# Importation des modules

In [84]:
from transformers import pipeline
import csv
import torch
from transformers import AutoModelForSequenceClassification, AutoTokenizer
from sklearn.preprocessing import LabelEncoder

checkpoint = "bert-base-uncased"

# Pre-processing

## Importation des données

In [75]:
tokens = []
labels = []

with open("../data/fake_dataset.csv") as csvfile:
    
    reader = csv.reader(csvfile, delimiter=",")
    
    temp_tokens = []
    temp_labels = []
    
    next(reader) # Ignore première ligne (en-tête)
    
    for row in reader:
        
        if row == ["#", "#"]: # Nouvelle phrase
            
            # Ajout des listes tampon
            tokens.append(temp_tokens)
            labels.append(temp_labels)
            
            # On vide les listes tampon
            temp_tokens = []
            temp_labels = []
        
        else:
            temp_tokens.append(row[0])
            temp_labels.append(row[1])

In [88]:
label_encoder = LabelEncoder()
label_encoder.fit(["O", "B-NPI", "I-NPI"])

label_ids = [[label_encoder.transform(label) for label in sent_labels] for sent_labels in labels]

ValueError: y should be a 1d array, got an array of shape () instead.

## Mise en forme des données dans le bon format pour BERT

In [80]:
torch.tensor(labels)

ValueError: too many dimensions 'str'

In [78]:
tokenizer = AutoTokenizer.from_pretrained(checkpoint)

processed_tokens = []

for sentence in tokens:
    
    # Conversion des tokens en IDs
    # Et ajout des special tokens [CLS] et [SEP]
    input_ids = [tokenizer.cls_token_id] + [tokenizer.convert_tokens_to_ids(token) for token in sentence] + [tokenizer.sep_token_id]
    
    processed_tokens.append(torch.tensor(input_ids))
    
# Application du padding (ajout de tokens spéciaux pour que toutes les phrases aient la même longueur)
padded_tokens = torch.nn.utils.rnn.pad_sequence(processed_tokens, 
                                                batch_first=True,
                                                padding_value=tokenizer.pad_token_id)

# Application du padding (ajout de tokens spéciaux pour que toutes les phrases aient la même longueur)
padded_labels = torch.nn.utils.rnn.pad_sequence(torch.tensor(labels), 
                                                batch_first=True,
                                                padding_value=tokenizer.pad_token_id)

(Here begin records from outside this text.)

import Literature.Probability.RandomPlanarGeometry.LoewnerDriverStability
import Literature.Probability.RandomPlanarGeometry.LoewnerRealKoebe
import Mathlib.Topology.UniformSpace.CompactConvergence
import HarnessLib

/-!
# Joint continuity of the real Loewner flow in time and driving path, away from the driving point

Topic `Literature/Probability/RandomPlanarGeometry`; theorems only. For the chordal Loewner flow
(`ġ = 2/(g - W)`) and a real point `y`, the frozen real flow seen from the driving point,
`X^y_t(w) = realFlowStop w y t = g_t(y) - w_t` (for `t < T_y`), is a functional of the driving
path `w ∈ C([0, ∞), ℝ)` (compact-open = locally uniform topology).  This file proves that
`(t, w) ↦ realFlowStop w y t` is JOINTLY CONTINUOUS at `(t₀, w₀)` as soon as the flow of `w₀`
stays a definite distance `m > 0` away from the driving point on a time interval `[0, b]` with
`t₀ < b < T_y(w₀)` — the elementary consequence of the tree's two-driver tube estimate
`Loewner.dist_map_le_of_driving_close` (`LoewnerDriverStability.lean`, Lawler 2005 §4.7) that the
passage of LEVEL-STOPPED boundary observables to the scaling limit needs (before the level stopping
time the mark flows stay above the lower level `m > 0`): for paths `w` uniformly `ω`-close to `w₀`
on `[0, b]`, the mark `y` is still flowing at time `b` and
`|X^y_s(w) - X^y_s(w₀)| ≤ ω e^{8 s/m²}` on `[0, b]`.

* `norm_map_sub_driving_eq_abs_realFlow` — for a real point alive at time `t`,
  `‖g_t(y) - w_t‖ = |realFlow w y t|` (the Loewner map is real on reals, `map_conj`);
* `abs_realFlowStop_sub_le_of_driving_close` — the tube estimate for the real flows;
* `continuousAt_realFlowStop_driver` — joint continuity of `(t, w) ↦ realFlowStop w y t` at
  `(t₀, w₀)`.

## References

* G. F. Lawler, *Conformally Invariant Processes in the Plane* (2005), Ch. 4, §4.7 (Prop. 4.47).
  [Lawler2005]
-/

noncomputable section

open Set Filter Metric Topology Complex ComplexConjugate
open scoped NNReal Topology

namespace Literature.Probability.RandomPlanarGeometry

namespace Loewner

/-! ### The Loewner map is real on real points -/

/-- For a real point `y` alive at time `t` under a continuous driving function,
`g_t(y) - W_t` is the real number `realFlow W y t`. [cite: Lawler2005, Ch. 4 §4.1] -/
theorem map_sub_driving_eq_ofReal_realFlow {W : ℝ≥0 → ℝ} (hW : Continuous W) {y : ℝ} {t : ℝ≥0}
    (ht : (t : WithTop ℝ≥0) < swallowingTime W y) :
    map W t y - (W t : ℂ) = ((realFlow W y t : ℝ) : ℂ) := by
  have hconj : map W t y = conj (map W t y) := by
    have h := map_conj (z := (y : ℂ)) hW ht
    rwa [Complex.conj_ofReal] at h
  have him : (map W t y).im = 0 := by
    have := congrArg Complex.im hconj
    rw [Complex.conj_im] at this
    linarith
  apply Complex.ext
  · simp [realFlow_apply]
  · simp [him]

/-- For a real point alive at time `t`, `‖g_t(y) - W_t‖ = |realFlow W y t|`. [folklore] -/
theorem norm_map_sub_driving_eq_abs_realFlow {W : ℝ≥0 → ℝ} (hW : Continuous W) {y : ℝ}
    {t : ℝ≥0} (ht : (t : WithTop ℝ≥0) < swallowingTime W y) :
    ‖map W t y - (W t : ℂ)‖ = |realFlow W y t| := by
  rw [map_sub_driving_eq_ofReal_realFlow hW ht, Complex.norm_real, Real.norm_eq_abs]

/-! ### The tube estimate for the real flows -/

/-- **The two-driver tube estimate for the frozen real flows.**  Let `w₀`, `w` be continuous
driving functions, `y` a real point alive at time `b` for `w₀` whose flow stays `m`-away from
the driving point on `[0, b]` (`m ≤ |realFlowStop w₀ y s|`), and `|w - w₀| ≤ ω` on `[0, b]` with
`ω ≤ m/4` and `ω (e^{Kb} - 1) < m/4`, `K = 8/m²`.  Then `y` is alive at time `b` for `w` and
`|realFlowStop w y s - realFlowStop w₀ y s| ≤ ω e^{Ks}` for all `s ≤ b`.
[cite: Lawler2005, Ch. 4 §4.7 (Prop. 4.47)] -/
theorem abs_realFlowStop_sub_le_of_driving_close {w₀ w : ℝ≥0 → ℝ} (hw₀ : Continuous w₀)
    (hw : Continuous w) {y : ℝ} {b : ℝ≥0} (hb : (b : WithTop ℝ≥0) < swallowingTime w₀ y)
    {m : ℝ≥0} (hm : 0 < m) (hfar : ∀ s : ℝ≥0, s ≤ b → (m : ℝ) ≤ |realFlowStop w₀ y s|)
    {ω : ℝ} (hω0 : 0 ≤ ω) (hωm : ω ≤ m / 4) (hclose : ∀ s : ℝ≥0, s ≤ b → |w₀ s - w s| ≤ ω)
    (hsmall : ω * (Real.exp (2 / ((m : ℝ) / 2) ^ 2 * b) - 1) < m / 4) :
    (b : WithTop ℝ≥0) < swallowingTime w y ∧
      ∀ s : ℝ≥0, s ≤ b → |realFlowStop w y s - realFlowStop w₀ y s| ≤
        ω * Real.exp (2 / ((m : ℝ) / 2) ^ 2 * s) := by
  -- before `b` both flows are the unfrozen ones and the Loewner map is real
  have halive₀ : ∀ s : ℝ≥0, s ≤ b → (s : WithTop ℝ≥0) < swallowingTime w₀ y := fun s hs ↦
    lt_of_le_of_lt (WithTop.coe_le_coe.2 hs) hb
  have hfar' : ∀ s : ℝ≥0, s ≤ b → (m : ℝ) ≤ ‖map w₀ s y - (w₀ s : ℂ)‖ := by
    intro s hs
    rw [norm_map_sub_driving_eq_abs_realFlow hw₀ (halive₀ s hs), ← realFlowStop_of_lt (halive₀ s hs)]
    exact hfar s hs
  have hsmall' : dist (y : ℂ) (y : ℂ) * Real.exp (2 / ((m : ℝ) / 2) ^ 2 * b) +
      ω * (Real.exp (2 / ((m : ℝ) / 2) ^ 2 * b) - 1) < m / 4 := by
    rw [dist_self, zero_mul, zero_add]; exact hsmall
  obtain ⟨halive, hdist⟩ := dist_map_le_of_driving_close (z := (y : ℂ)) (z' := (y : ℂ)) hw₀ hw hb
    hm hfar' hω0 hωm hclose hsmall'
  refine ⟨halive, fun s hs ↦ ?_⟩
  have hs₀ := halive₀ s hs
  have hs₁ : (s : WithTop ℝ≥0) < swallowingTime w y := lt_of_le_of_lt (WithTop.coe_le_coe.2 hs) halive
  have hd := hdist s hs
  rw [dist_self, zero_mul, zero_add] at hd
  -- `X(w) - X(w₀) = (g - g₀) - (w - w₀)` as complex numbers
  have hcx : (((realFlowStop w y s - realFlowStop w₀ y s : ℝ) : ℂ)) =
      (map w s y - map w₀ s y) - ((w s : ℂ) - (w₀ s : ℂ)) := by
    rw [realFlowStop_of_lt hs₁, realFlowStop_of_lt hs₀, Complex.ofReal_sub,
      ← map_sub_driving_eq_ofReal_realFlow hw hs₁, ← map_sub_driving_eq_ofReal_realFlow hw₀ hs₀]
    ring
  have hnorm : |realFlowStop w y s - realFlowStop w₀ y s| ≤
      dist (map w s y) (map w₀ s y) + |w₀ s - w s| := by
    rw [← Real.norm_eq_abs, ← Complex.norm_real, hcx, dist_eq_norm]
    refine (norm_sub_le _ _).trans (add_le_add le_rfl ?_)
    rw [← Complex.ofReal_sub, Complex.norm_real, Real.norm_eq_abs, abs_sub_comm]
  have hexp : 1 ≤ Real.exp (2 / ((m : ℝ) / 2) ^ 2 * s) := Real.one_le_exp (by positivity)
  calc |realFlowStop w y s - realFlowStop w₀ y s|
      ≤ ω * (Real.exp (2 / ((m : ℝ) / 2) ^ 2 * s) - 1) + ω := by
        linarith [hnorm, hd, hclose s hs]
    _ = ω * Real.exp (2 / ((m : ℝ) / 2) ^ 2 * s) := by ring

/-! ### Joint continuity in time and driving path -/

/-- Paths near `w₀` in the compact-open topology are uniformly close to `w₀` on `[0, b]`.
[folklore] -/
theorem eventually_forall_abs_sub_le (w₀ : C(ℝ≥0, ℝ)) (b : ℝ≥0) {ω : ℝ} (hω : 0 < ω) :
    ∀ᶠ w : C(ℝ≥0, ℝ) in 𝓝 w₀, ∀ s : ℝ≥0, s ≤ b → |w₀ s - w s| ≤ ω := by
  have h := (ContinuousMap.tendsto_iff_forall_isCompact_tendstoUniformlyOn.1
    (tendsto_id (x := 𝓝 w₀))) (Icc 0 b) isCompact_Icc
  have h' := (Metric.tendstoUniformlyOn_iff.1 h) ω hω
  filter_upwards [h'] with w hw s hs
  have := hw s ⟨zero_le, hs⟩
  rw [Real.dist_eq] at this
  exact this.le

/-- **Joint continuity of the frozen real flow in time and driving path.**  Let `w₀` be a
continuous driving path and `y` a real point alive at time `b` for `w₀`, whose flow stays
`m`-away from the driving point on `[0, b]` (`0 < m ≤ |realFlowStop w₀ y s|` for `s ≤ b`).  Then
for every `t₀ < b` the map `(t, w) ↦ realFlowStop w y t` on `ℝ≥0 × C([0, ∞), ℝ)` is continuous at
`(t₀, w₀)`. [cite: Lawler2005, Ch. 4 §4.7 (Prop. 4.47)] -/
theorem continuousAt_realFlowStop_driver {w₀ : C(ℝ≥0, ℝ)} {y : ℝ} {b : ℝ≥0}
    (hb : (b : WithTop ℝ≥0) < swallowingTime w₀ y) {m : ℝ≥0} (hm : 0 < m)
    (hfar : ∀ s : ℝ≥0, s ≤ b → (m : ℝ) ≤ |realFlowStop w₀ y s|) {t₀ : ℝ≥0} (ht₀ : t₀ < b) :
    ContinuousAt (fun q : ℝ≥0 × C(ℝ≥0, ℝ) ↦ realFlowStop q.2 y q.1) (t₀, w₀) := by
  rw [ContinuousAt, Metric.tendsto_nhds]
  intro ε hε
  -- constants of the tube estimate
  set E : ℝ := Real.exp (2 / ((m : ℝ) / 2) ^ 2 * b) with hE
  have hE1 : 1 ≤ E := Real.one_le_exp (by positivity)
  have hEpos : 0 < E := by positivity
  -- choose `ω > 0` with `ω ≤ m/4`, `ω (E - 1) < m/4`, `ω E < ε/2`
  obtain ⟨ω, hω0, hωm, hωsmall, hωε⟩ : ∃ ω : ℝ, 0 < ω ∧ ω ≤ m / 4 ∧ ω * (E - 1) < m / 4 ∧
      ω * E < ε / 2 := by
    refine ⟨min (m / 8 / E) (ε / 4 / E), lt_min (by positivity) (by positivity), ?_, ?_, ?_⟩
    · have h1 : min ((m : ℝ) / 8 / E) (ε / 4 / E) ≤ m / 8 / E := min_le_left _ _
      have h2 : (m : ℝ) / 8 / E ≤ m / 8 := div_le_self (by positivity) hE1
      have : (m : ℝ) / 8 ≤ m / 4 := by
        have := hm.le; have hm' : (0 : ℝ) ≤ m := m.coe_nonneg; linarith
      linarith
    · have h1 : min ((m : ℝ) / 8 / E) (ε / 4 / E) * (E - 1) ≤ (m / 8 / E) * (E - 1) :=
        mul_le_mul_of_nonneg_right (min_le_left _ _) (by linarith)
      have h2 : ((m : ℝ) / 8 / E) * (E - 1) ≤ (m / 8 / E) * E :=
        mul_le_mul_of_nonneg_left (by linarith) (by positivity)
      have h3 : ((m : ℝ) / 8 / E) * E = m / 8 := by field_simp
      have hmpos : (0 : ℝ) < m := by exact_mod_cast hm
      linarith
    · have h1 : min ((m : ℝ) / 8 / E) (ε / 4 / E) * E ≤ (ε / 4 / E) * E :=
        mul_le_mul_of_nonneg_right (min_le_right _ _) hEpos.le
      have h2 : (ε / 4 / E) * E = ε / 4 := by field_simp
      linarith
  -- continuity in time of the flow of `w₀` at `t₀`
  have hy : y ≠ w₀ 0 := by
    have h := ne_driving_of_lt_swallowingTime (lt_of_le_of_lt bot_le hb : ((0 : ℝ≥0) : WithTop ℝ≥0) < _)
    intro h'; exact h (by rw [h'])
  have hct : ContinuousAt (fun t : ℝ≥0 ↦ realFlowStop w₀ y t) t₀ :=
    (continuous_realFlowStop_of_ne w₀.continuous hy).continuousAt
  have h1 : ∀ᶠ t in 𝓝 t₀, dist (realFlowStop w₀ y t) (realFlowStop w₀ y t₀) < ε / 2 :=
    Metric.tendsto_nhds.1 hct (ε / 2) (half_pos hε)
  have h2 : ∀ᶠ t in 𝓝 t₀, t < b := Iio_mem_nhds ht₀
  have h3 := eventually_forall_abs_sub_le w₀ b hω0
  filter_upwards [(h1.and h2).prod_nhds h3] with q hq
  obtain ⟨⟨hq1, hq2⟩, hq3⟩ := hq
  have hsmall : ω * (Real.exp (2 / ((m : ℝ) / 2) ^ 2 * b) - 1) < m / 4 := hωsmall
  obtain ⟨-, hest⟩ := abs_realFlowStop_sub_le_of_driving_close (w := q.2) w₀.continuous
    q.2.continuous hb hm hfar hω0.le hωm hq3 hsmall
  have hq1le : q.1 ≤ b := hq2.le
  have hA := hest q.1 hq1le
  have hexp_le : Real.exp (2 / ((m : ℝ) / 2) ^ 2 * q.1) ≤ E :=
    Real.exp_le_exp.2 (mul_le_mul_of_nonneg_left (NNReal.coe_le_coe.2 hq1le) (by positivity))
  have hA' : |realFlowStop q.2 y q.1 - realFlowStop w₀ y q.1| < ε / 2 :=
    lt_of_le_of_lt (hA.trans (mul_le_mul_of_nonneg_left hexp_le hω0.le)) hωε
  rw [Real.dist_eq] at hq1 ⊢
  calc |realFlowStop q.2 y q.1 - realFlowStop w₀ y t₀|
      ≤ |realFlowStop q.2 y q.1 - realFlowStop w₀ y q.1| +
          |realFlowStop w₀ y q.1 - realFlowStop w₀ y t₀| := abs_sub_le _ _ _
    _ < ε / 2 + ε / 2 := add_lt_add hA' hq1
    _ = ε := add_halves ε

end Loewner

end Literature.Probability.RandomPlanarGeometry

end
import Literature.AlgebraicGeometry.Resolution.WeightedBlowupNoIncrease
import Literature.AlgebraicGeometry.Resolution.WeightedBlowupMonomialStallIff

/-!
# The transplanted invariant `inv^coord` never increases at a point over the origin

Statement-level setting of `WeightedBlowupShade` (coordinate centres, the cobordant transform, points of
the exceptional divisor over the origin); everything here is DERIVED (elementary, proved in this file),
no published theorem is asserted as a fact. The observatory `pub-rosobs` recorded `inv_incr = 0` at
every point of every table (PATTERNS C13 / C18, CLAIMS G3-3); this file proves it in general:

* §1 `ATW.TruncLex`: transitivity, trichotomy, a counting criterion for `lt` between sorted lists, and
  "inserting an entry into a sorted list makes it `TruncLex`-smaller".
* §2 `WeightedBlowup.exps γ` = the sorted exponent list of a cocharacter (`centreInvariant q γ = q :: exps γ`),
  its counting function, and the exceptional variable: `exps` over `Option σ` is `exps` over `σ` with
  `(γ none)⁻¹` inserted.
* §3 **Strict quasi-concavity** (`exps_lt_mix_or`): for nonnegative `γ₁ ≠ γ₂` and `0 < t < 1` the sorted
  exponent list of `(1-t)γ₁ + tγ₂` is `TruncLex`-larger than that of `γ₁` or that of `γ₂`. Hence the
  maximal admissible coordinate centre is unique, and (**initial-form invariance**, `not_lt_exps_of_face`)
  it is also maximal among the nonnegative cocharacters satisfying only the constraints of the FACE
  monomials (`v_γ(d) = 1`).
* §4 Every monomial of the cobordant transform survives translation to a point over the origin and
  cleaning (`coeff_pointPolynomial_cobordantExponent`, `cobordantExponent_mem_support_newResidual`), the
  face monomials carry no power of `s`, and therefore (`not_truncLex_lt_of_isInvCoord_newResidual`,
  `not_invCoordIncreases`) **`¬ InvCoordIncreases q w ℓ b F`**: for `F` cleaned, `γ ≥ 0` the
  `TruncLex`-maximal admissible cocharacter (the transplanted centre FW2), `wᵢ = ℓγᵢ`, `ℓ > 0`, and any
  point `b` over the origin (`b none = 0`, `bᵢ = 0` off the centre), in every characteristic, exponent
  `q` and dimension, with no equimultiplicity hypothesis.

References for the setting only: [AbramovichTemkinWlodarczyk2024] Abramovich–Temkin–Włodarczyk, §5.1
(the order, "inv = maximal invariant of an admissible center", Thm. 14); [AbramovichQuekSchober2025]
Def. 4.1, 4.5 (reduced centre, proper transform on `B`).
-/

open MvPolynomial Finset

open scoped BigOperators

namespace Literature.AlgebraicGeometry.Resolution

open Literature.AlgebraicGeometry.Resolution.Hauser2010

noncomputable section

/-! ## 1. The truncated-lex order -/

namespace ATW

variable {α : Type*} [LinearOrder α]

omit [LinearOrder α] in
/-- `[]` is the `TruncLex`-maximum. [cite: AbramovichTemkinWlodarczyk2024, §5.1 (order of invariants)] -/
@[simp] theorem TruncLex.not_nil_lt [LT α] (b : List α) : ¬ TruncLex.lt [] b := by
  cases b <;> simp [TruncLex.lt]

omit [LinearOrder α] in
/-- A non-empty list is below its truncation `[]`. [cite: AbramovichTemkinWlodarczyk2024, §5.1 (order of invariants)] -/
@[simp] theorem TruncLex.cons_lt_nil [LT α] (x : α) (xs : List α) : TruncLex.lt (x :: xs) [] := by
  simp [TruncLex.lt]

omit [LinearOrder α] in
/-- Head comparison. [cite: AbramovichTemkinWlodarczyk2024, §5.1 (order of invariants)] -/
theorem TruncLex.cons_lt_cons [LT α] {x y : α} {xs ys : List α} :
    TruncLex.lt (x :: xs) (y :: ys) ↔ x < y ∨ (x = y ∧ TruncLex.lt xs ys) := by
  simp [TruncLex.lt]

/-- `TruncLex.lt` is irreflexive. [folklore] -/
theorem TruncLex.lt_irrefl (a : List α) : ¬ TruncLex.lt a a := by
  induction a with
  | nil => simp
  | cons x xs ih => simp [TruncLex.cons_lt_cons, ih]

/-- `TruncLex.lt` is transitive. [folklore] -/
theorem TruncLex.lt_trans {a b c : List α} (h₁ : TruncLex.lt a b) (h₂ : TruncLex.lt b c) :
    TruncLex.lt a c := by
  induction a generalizing b c with
  | nil => simp at h₁
  | cons x xs ih =>
    cases b with
    | nil => simp at h₂
    | cons y ys =>
      cases c with
      | nil => simp
      | cons z zs =>
        rw [TruncLex.cons_lt_cons] at h₁ h₂ ⊢
        rcases h₁ with h₁ | ⟨rfl, h₁⟩ <;> rcases h₂ with h₂ | ⟨rfl, h₂⟩
        · exact Or.inl (h₁.trans h₂)
        · exact Or.inl h₁
        · exact Or.inl h₂
        · exact Or.inr ⟨rfl, ih h₁ h₂⟩

/-- `TruncLex.lt` is trichotomous. [folklore] -/
theorem TruncLex.trichotomous (a b : List α) : TruncLex.lt a b ∨ a = b ∨ TruncLex.lt b a := by
  induction a generalizing b with
  | nil => cases b <;> simp
  | cons x xs ih =>
    cases b with
    | nil => simp
    | cons y ys =>
      rw [TruncLex.cons_lt_cons, TruncLex.cons_lt_cons]
      rcases lt_trichotomy x y with h | rfl | h
      · exact Or.inl (Or.inl h)
      · rcases ih ys with h | rfl | h
        · exact Or.inl (Or.inr ⟨rfl, h⟩)
        · exact Or.inr (Or.inl rfl)
        · exact Or.inr (Or.inr (Or.inr ⟨rfl, h⟩))
      · exact Or.inr (Or.inr (Or.inl h))

/-- **Counting criterion.** For sorted lists: if `A` and `B` have equally many entries `≤ θ` for every
`θ < θ₀` and `A` has MORE entries `≤ θ₀`, then `A` is `TruncLex`-smaller. [folklore] -/
theorem TruncLex.lt_of_countP (A B : List α) (hA : A.Pairwise (· ≤ ·)) (hB : B.Pairwise (· ≤ ·)) (θ₀ : α)
    (h1 : ∀ θ < θ₀, A.countP (fun x => decide (x ≤ θ)) = B.countP (fun x => decide (x ≤ θ)))
    (h2 : B.countP (fun x => decide (x ≤ θ₀)) < A.countP (fun x => decide (x ≤ θ₀))) :
    TruncLex.lt A B := by
  induction A generalizing B with
  | nil => simp at h2
  | cons a A' ih =>
    cases B with
    | nil => simp
    | cons b B' =>
      rw [List.pairwise_cons] at hA hB
      rw [TruncLex.cons_lt_cons]
      rcases lt_trichotomy a b with hab | rfl | hab
      · exact Or.inl hab
      · refine Or.inr ⟨rfl, ih B' hA.2 hB.2 ?_ ?_⟩
        · intro θ hθ
          have := h1 θ hθ
          simp only [List.countP_cons, decide_eq_true_eq] at this
          omega
        · simp only [List.countP_cons, decide_eq_true_eq] at h2
          omega
      · exfalso
        have hA0 : ∀ θ, θ < a → (a :: A').countP (fun x => decide (x ≤ θ)) = 0 := by
          intro θ hθ
          rw [List.countP_eq_zero]
          intro x hx
          simp only [decide_eq_true_eq, not_le]
          rcases List.mem_cons.mp hx with rfl | hx
          · exact hθ
          · exact lt_of_lt_of_le hθ (hA.1 x hx)
        by_cases hb : b < θ₀
        · have := h1 b hb
          rw [hA0 b hab] at this
          simp at this
        · push Not at hb
          rw [hA0 θ₀ (lt_of_le_of_lt hb hab)] at h2
          exact absurd h2 (Nat.not_lt_zero _)

/-- Prepending an entry below all others makes a sorted list `TruncLex`-smaller. [folklore] -/
theorem TruncLex.cons_lt_of_forall_le (b : α) (l : List α) (h : ∀ c ∈ l, b ≤ c) :
    TruncLex.lt (b :: l) l := by
  induction l generalizing b with
  | nil => simp
  | cons c l' ih =>
    rw [TruncLex.cons_lt_cons]
    rcases lt_or_eq_of_le (h c (by simp)) with hlt | rfl
    · exact Or.inl hlt
    · exact Or.inr ⟨rfl, ih b fun x hx => h x (by simp [hx])⟩

/-- **Inserting an entry into a sorted list makes it `TruncLex`-smaller.** [folklore] -/
theorem TruncLex.orderedInsert_lt (x : α) (l : List α) (hl : l.Pairwise (· ≤ ·)) :
    TruncLex.lt (l.orderedInsert (· ≤ ·) x) l := by
  induction l with
  | nil => simp
  | cons c l' ih =>
    rw [List.pairwise_cons] at hl
    simp only [List.orderedInsert]
    split_ifs with hxc
    · rw [TruncLex.cons_lt_cons]
      rcases lt_or_eq_of_le hxc with hlt | rfl
      · exact Or.inl hlt
      · exact Or.inr ⟨rfl, TruncLex.cons_lt_of_forall_le x l' hl.1⟩
    · rw [TruncLex.cons_lt_cons]
      exact Or.inr ⟨rfl, ih hl.2⟩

# Création de l'attention mask
attention_mask = torch.zeros_like(padded_tokens) # Création d'un tensor rempli de 0 avec la même shape que padded_tokens
attention_mask[padded_tokens != tokenizer.pad_token_id] = 1 # Si le token est différent du token de padding, on met 1

ValueError: too many dimensions 'str'

In [73]:
padded_labels

NameError: name 'padded_labels' is not defined

# BERT

In [70]:
model = AutoModelForSequenceClassification.from_pretrained(checkpoint, 
                                                           num_labels=3)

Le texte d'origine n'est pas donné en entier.